» DATASET ENTRIES
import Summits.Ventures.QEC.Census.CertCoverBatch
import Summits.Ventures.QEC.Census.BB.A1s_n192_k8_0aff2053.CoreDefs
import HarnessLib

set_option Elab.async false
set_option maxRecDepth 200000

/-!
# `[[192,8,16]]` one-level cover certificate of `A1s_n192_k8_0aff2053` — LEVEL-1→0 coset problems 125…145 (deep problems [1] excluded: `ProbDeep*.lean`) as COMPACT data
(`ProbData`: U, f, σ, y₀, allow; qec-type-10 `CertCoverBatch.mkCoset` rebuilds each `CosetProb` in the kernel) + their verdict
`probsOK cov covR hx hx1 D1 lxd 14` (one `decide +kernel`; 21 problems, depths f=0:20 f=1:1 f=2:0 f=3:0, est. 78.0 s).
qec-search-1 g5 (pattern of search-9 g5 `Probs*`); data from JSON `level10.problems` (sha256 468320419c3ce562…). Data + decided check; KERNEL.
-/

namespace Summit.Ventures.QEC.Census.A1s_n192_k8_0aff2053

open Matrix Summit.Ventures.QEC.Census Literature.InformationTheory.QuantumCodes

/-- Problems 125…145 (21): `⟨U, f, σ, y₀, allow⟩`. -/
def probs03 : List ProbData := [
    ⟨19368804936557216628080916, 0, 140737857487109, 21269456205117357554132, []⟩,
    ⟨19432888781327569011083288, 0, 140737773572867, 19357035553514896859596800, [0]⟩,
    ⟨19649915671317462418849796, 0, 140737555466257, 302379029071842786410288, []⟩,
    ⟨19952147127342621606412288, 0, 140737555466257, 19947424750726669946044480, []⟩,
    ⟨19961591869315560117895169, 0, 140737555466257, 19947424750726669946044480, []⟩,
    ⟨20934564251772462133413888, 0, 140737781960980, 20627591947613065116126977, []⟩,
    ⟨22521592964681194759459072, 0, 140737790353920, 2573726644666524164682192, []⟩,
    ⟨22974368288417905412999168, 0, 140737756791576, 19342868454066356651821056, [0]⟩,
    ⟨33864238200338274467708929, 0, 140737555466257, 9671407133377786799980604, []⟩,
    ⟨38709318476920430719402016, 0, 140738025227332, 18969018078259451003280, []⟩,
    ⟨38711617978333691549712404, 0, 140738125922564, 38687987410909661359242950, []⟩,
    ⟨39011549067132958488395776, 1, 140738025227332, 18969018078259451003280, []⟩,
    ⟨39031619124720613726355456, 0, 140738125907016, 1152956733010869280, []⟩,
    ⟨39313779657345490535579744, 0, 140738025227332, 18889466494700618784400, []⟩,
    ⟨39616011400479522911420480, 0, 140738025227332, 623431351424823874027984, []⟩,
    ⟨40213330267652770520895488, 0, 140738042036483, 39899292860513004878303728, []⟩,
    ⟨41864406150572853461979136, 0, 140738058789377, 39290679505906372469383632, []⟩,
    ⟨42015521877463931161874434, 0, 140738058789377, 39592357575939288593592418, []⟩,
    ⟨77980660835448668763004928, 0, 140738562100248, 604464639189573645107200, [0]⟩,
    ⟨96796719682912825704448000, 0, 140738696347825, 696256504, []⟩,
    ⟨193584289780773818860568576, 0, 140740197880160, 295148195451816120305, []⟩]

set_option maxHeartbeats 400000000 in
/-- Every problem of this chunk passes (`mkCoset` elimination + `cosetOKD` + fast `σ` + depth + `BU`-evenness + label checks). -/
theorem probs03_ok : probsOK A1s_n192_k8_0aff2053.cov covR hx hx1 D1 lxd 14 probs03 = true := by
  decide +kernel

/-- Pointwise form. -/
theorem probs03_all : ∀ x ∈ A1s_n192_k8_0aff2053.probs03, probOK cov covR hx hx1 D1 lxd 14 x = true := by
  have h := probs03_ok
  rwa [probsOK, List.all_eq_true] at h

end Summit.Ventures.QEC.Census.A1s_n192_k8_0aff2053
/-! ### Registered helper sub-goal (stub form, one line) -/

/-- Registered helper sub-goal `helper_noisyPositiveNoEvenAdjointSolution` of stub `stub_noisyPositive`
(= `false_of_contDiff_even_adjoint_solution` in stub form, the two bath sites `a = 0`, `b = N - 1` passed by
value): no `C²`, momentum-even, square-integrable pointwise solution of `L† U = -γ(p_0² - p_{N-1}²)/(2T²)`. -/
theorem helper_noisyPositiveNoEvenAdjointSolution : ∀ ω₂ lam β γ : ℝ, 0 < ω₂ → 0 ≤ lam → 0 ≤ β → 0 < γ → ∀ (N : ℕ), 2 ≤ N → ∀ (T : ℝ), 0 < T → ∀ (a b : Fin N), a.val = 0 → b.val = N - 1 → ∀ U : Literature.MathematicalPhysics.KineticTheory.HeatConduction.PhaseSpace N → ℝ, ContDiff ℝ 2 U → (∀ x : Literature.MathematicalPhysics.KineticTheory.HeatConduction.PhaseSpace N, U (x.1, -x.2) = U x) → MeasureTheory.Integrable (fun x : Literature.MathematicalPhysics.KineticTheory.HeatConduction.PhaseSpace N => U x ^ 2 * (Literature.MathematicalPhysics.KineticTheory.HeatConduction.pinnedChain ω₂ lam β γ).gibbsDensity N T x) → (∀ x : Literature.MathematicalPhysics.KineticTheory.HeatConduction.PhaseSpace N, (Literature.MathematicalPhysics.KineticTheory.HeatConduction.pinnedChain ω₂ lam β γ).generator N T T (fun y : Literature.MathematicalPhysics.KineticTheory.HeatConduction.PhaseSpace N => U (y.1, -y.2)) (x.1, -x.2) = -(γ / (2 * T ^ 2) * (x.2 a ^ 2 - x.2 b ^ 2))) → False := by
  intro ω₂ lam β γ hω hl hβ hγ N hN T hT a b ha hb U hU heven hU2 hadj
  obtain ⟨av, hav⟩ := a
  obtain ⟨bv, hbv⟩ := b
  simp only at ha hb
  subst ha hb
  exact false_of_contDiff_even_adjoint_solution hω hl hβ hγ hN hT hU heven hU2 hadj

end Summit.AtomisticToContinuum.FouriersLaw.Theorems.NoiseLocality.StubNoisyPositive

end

» WHAT THE TASK REQUIRES
Retype all of the material, keeping each line exact.

» EXERCISE RESPONSE
import Summits.Ventures.QEC.Census.CertCoverBatch
import Summits.Ventures.QEC.Census.BB.A1s_n192_k8_0aff2053.CoreDefs
import HarnessLib

set_option Elab.async false
set_option maxRecDepth 200000

/-!
# `[[192,8,16]]` one-level cover certificate of `A1s_n192_k8_0aff2053` — LEVEL-1→0 coset problems 125…145 (deep problems [1] excluded: `ProbDeep*.lean`) as COMPACT data
(`ProbData`: U, f, σ, y₀, allow; qec-type-10 `CertCoverBatch.mkCoset` rebuilds each `CosetProb` in the kernel) + their verdict
`probsOK cov covR hx hx1 D1 lxd 14` (one `decide +kernel`; 21 problems, depths f=0:20 f=1:1 f=2:0 f=3:0, est. 78.0 s).
qec-search-1 g5 (pattern of search-9 g5 `Probs*`); data from JSON `level10.problems` (sha256 468320419c3ce562…). Data + decided check; KERNEL.
-/

namespace Summit.Ventures.QEC.Census.A1s_n192_k8_0aff2053

open Matrix Summit.Ventures.QEC.Census Literature.InformationTheory.QuantumCodes

/-- Problems 125…145 (21): `⟨U, f, σ, y₀, allow⟩`. -/
def probs03 : List ProbData := [
    ⟨19368804936557216628080916, 0, 140737857487109, 21269456205117357554132, []⟩,
    ⟨19432888781327569011083288, 0, 140737773572867, 19357035553514896859596800, [0]⟩,
    ⟨19649915671317462418849796, 0, 140737555466257, 302379029071842786410288, []⟩,
    ⟨19952147127342621606412288, 0, 140737555466257, 19947424750726669946044480, []⟩,
    ⟨19961591869315560117895169, 0, 140737555466257, 19947424750726669946044480, []⟩,
    ⟨20934564251772462133413888, 0, 140737781960980, 20627591947613065116126977, []⟩,
    ⟨22521592964681194759459072, 0, 140737790353920, 2573726644666524164682192, []⟩,
    ⟨22974368288417905412999168, 0, 140737756791576, 19342868454066356651821056, [0]⟩,
    ⟨33864238200338274467708929, 0, 140737555466257, 9671407133377786799980604, []⟩,
    ⟨38709318476920430719402016, 0, 140738025227332, 18969018078259451003280, []⟩,
    ⟨38711617978333691549712404, 0, 140738125922564, 38687987410909661359242950, []⟩,
    ⟨39011549067132958488395776, 1, 140738025227332, 18969018078259451003280, []⟩,
    ⟨39031619124720613726355456, 0, 140738125907016, 1152956733010869280, []⟩,
    ⟨39313779657345490535579744, 0, 140738025227332, 18889466494700618784400, []⟩,
    ⟨39616011400479522911420480, 0, 140738025227332, 623431351424823874027984, []⟩,
    ⟨40213330267652770520895488, 0, 140738042036483, 39899292860513004878303728, []⟩,
    ⟨41864406150572853461979136, 0, 140738058789377, 39290679505906372469383632, []⟩,
    ⟨42015521877463931161874434, 0, 140738058789377, 39592357575939288593592418, []⟩,
    ⟨77980660835448668763004928, 0, 140738562100248, 604464639189573645107200, [0]⟩,
    ⟨96796719682912825704448000, 0, 140738696347825, 696256504, []⟩,
    ⟨193584289780773818860568576, 0, 140740197880160, 295148195451816120305, []⟩]

set_option maxHeartbeats 400000000 in
/-- Every problem of this chunk passes (`mkCoset` elimination + `cosetOKD` + fast `σ` + depth + `BU`-evenness + label checks). -/
theorem probs03_ok : probsOK A1s_n192_k8_0aff2053.cov covR hx hx1 D1 lxd 14 probs03 = true := by
  decide +kernel

/-- Pointwise form. -/
theorem probs03_all : ∀ x ∈ A1s_n192_k8_0aff2053.probs03, probOK cov covR hx hx1 D1 lxd 14 x = true := by
  have h := probs03_ok
  rwa [probsOK, List.all_eq_true] at h

end Summit.Ventures.QEC.Census.A1s_n192_k8_0aff2053
/-! ### Registered helper sub-goal (stub form, one line) -/

/-- Registered helper sub-goal `helper_noisyPositiveNoEvenAdjointSolution` of stub `stub_noisyPositive`
(= `false_of_contDiff_even_adjoint_solution` in stub form, the two bath sites `a = 0`, `b = N - 1` passed by
value): no `C²`, momentum-even, square-integrable pointwise solution of `L† U = -γ(p_0² - p_{N-1}²)/(2T²)`. -/
theorem helper_noisyPositiveNoEvenAdjointSolution : ∀ ω₂ lam β γ : ℝ, 0 < ω₂ → 0 ≤ lam → 0 ≤ β → 0 < γ → ∀ (N : ℕ), 2 ≤ N → ∀ (T : ℝ), 0 < T → ∀ (a b : Fin N), a.val = 0 → b.val = N - 1 → ∀ U : Literature.MathematicalPhysics.KineticTheory.HeatConduction.PhaseSpace N → ℝ, ContDiff ℝ 2 U → (∀ x : Literature.MathematicalPhysics.KineticTheory.HeatConduction.PhaseSpace N, U (x.1, -x.2) = U x) → MeasureTheory.Integrable (fun x : Literature.MathematicalPhysics.KineticTheory.HeatConduction.PhaseSpace N => U x ^ 2 * (Literature.MathematicalPhysics.KineticTheory.HeatConduction.pinnedChain ω₂ lam β γ).gibbsDensity N T x) → (∀ x : Literature.MathematicalPhysics.KineticTheory.HeatConduction.PhaseSpace N, (Literature.MathematicalPhysics.KineticTheory.HeatConduction.pinnedChain ω₂ lam β γ).generator N T T (fun y : Literature.MathematicalPhysics.KineticTheory.HeatConduction.PhaseSpace N => U (y.1, -y.2)) (x.1, -x.2) = -(γ / (2 * T ^ 2) * (x.2 a ^ 2 - x.2 b ^ 2))) → False := by
  intro ω₂ lam β γ hω hl hβ hγ N hN T hT a b ha hb U hU heven hU2 hadj
  obtain ⟨av, hav⟩ := a
  obtain ⟨bv, hbv⟩ := b
  simp only at ha hb
  subst ha hb
  exact false_of_contDiff_even_adjoint_solution hω hl hβ hγ hN hT hU heven hU2 hadj

end Summit.AtomisticToContinuum.FouriersLaw.Theorems.NoiseLocality.StubNoisyPositive

end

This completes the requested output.